(Collected data)
________________________________________
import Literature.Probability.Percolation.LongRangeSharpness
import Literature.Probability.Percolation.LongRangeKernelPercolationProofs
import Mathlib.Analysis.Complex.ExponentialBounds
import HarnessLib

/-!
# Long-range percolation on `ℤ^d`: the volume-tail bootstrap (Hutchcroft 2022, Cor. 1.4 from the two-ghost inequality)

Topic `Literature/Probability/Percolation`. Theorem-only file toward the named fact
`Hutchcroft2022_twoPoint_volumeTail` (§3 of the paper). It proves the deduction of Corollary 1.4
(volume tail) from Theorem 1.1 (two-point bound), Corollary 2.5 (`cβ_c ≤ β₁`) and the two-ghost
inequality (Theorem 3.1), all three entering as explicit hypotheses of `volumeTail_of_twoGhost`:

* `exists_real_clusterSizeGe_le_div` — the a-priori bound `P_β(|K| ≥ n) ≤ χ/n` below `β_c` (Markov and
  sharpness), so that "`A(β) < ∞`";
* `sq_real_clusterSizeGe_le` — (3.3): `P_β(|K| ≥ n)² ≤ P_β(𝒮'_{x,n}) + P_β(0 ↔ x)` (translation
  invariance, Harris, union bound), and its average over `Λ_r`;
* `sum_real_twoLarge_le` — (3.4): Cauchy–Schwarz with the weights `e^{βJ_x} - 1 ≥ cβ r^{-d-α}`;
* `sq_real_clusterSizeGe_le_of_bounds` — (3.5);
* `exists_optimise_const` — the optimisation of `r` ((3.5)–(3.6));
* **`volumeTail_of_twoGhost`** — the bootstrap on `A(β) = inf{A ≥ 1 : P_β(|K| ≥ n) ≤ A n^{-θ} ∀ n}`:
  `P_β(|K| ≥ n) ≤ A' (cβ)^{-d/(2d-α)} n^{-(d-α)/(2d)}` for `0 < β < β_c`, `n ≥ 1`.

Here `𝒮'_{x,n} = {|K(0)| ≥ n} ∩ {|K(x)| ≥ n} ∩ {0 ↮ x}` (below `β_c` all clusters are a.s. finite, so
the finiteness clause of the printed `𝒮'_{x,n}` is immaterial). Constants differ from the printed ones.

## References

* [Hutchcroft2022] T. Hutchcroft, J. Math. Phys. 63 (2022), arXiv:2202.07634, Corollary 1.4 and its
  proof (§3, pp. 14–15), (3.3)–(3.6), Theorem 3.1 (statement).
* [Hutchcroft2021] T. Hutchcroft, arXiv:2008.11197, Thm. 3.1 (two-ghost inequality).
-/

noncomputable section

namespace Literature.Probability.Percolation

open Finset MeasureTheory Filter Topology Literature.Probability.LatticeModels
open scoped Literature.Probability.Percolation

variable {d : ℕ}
________________________________________
> [Work item]:
Set down verbatim only the lines between the start of the data above and the line with "inequality (Theorem 3.1), all", both boundaries included.

> [Solution]:
import Literature.Probability.Percolation.LongRangeSharpness
import Literature.Probability.Percolation.LongRangeKernelPercolationProofs
import Mathlib.Analysis.Complex.ExponentialBounds
import HarnessLib

/-!
# Long-range percolation on `ℤ^d`: the volume-tail bootstrap (Hutchcroft 2022, Cor. 1.4 from the two-ghost inequality)

Topic `Literature/Probability/Percolation`. Theorem-only file toward the named fact
`Hutchcroft2022_twoPoint_volumeTail` (§3 of the paper). It proves the deduction of Corollary 1.4
(volume tail) from Theorem 1.1 (two-point bound), Corollary 2.5 (`cβ_c ≤ β₁`) and the two-ghost
inequality (Theorem 3.1), all three entering as explicit hypotheses of `volumeTail_of_twoGhost`:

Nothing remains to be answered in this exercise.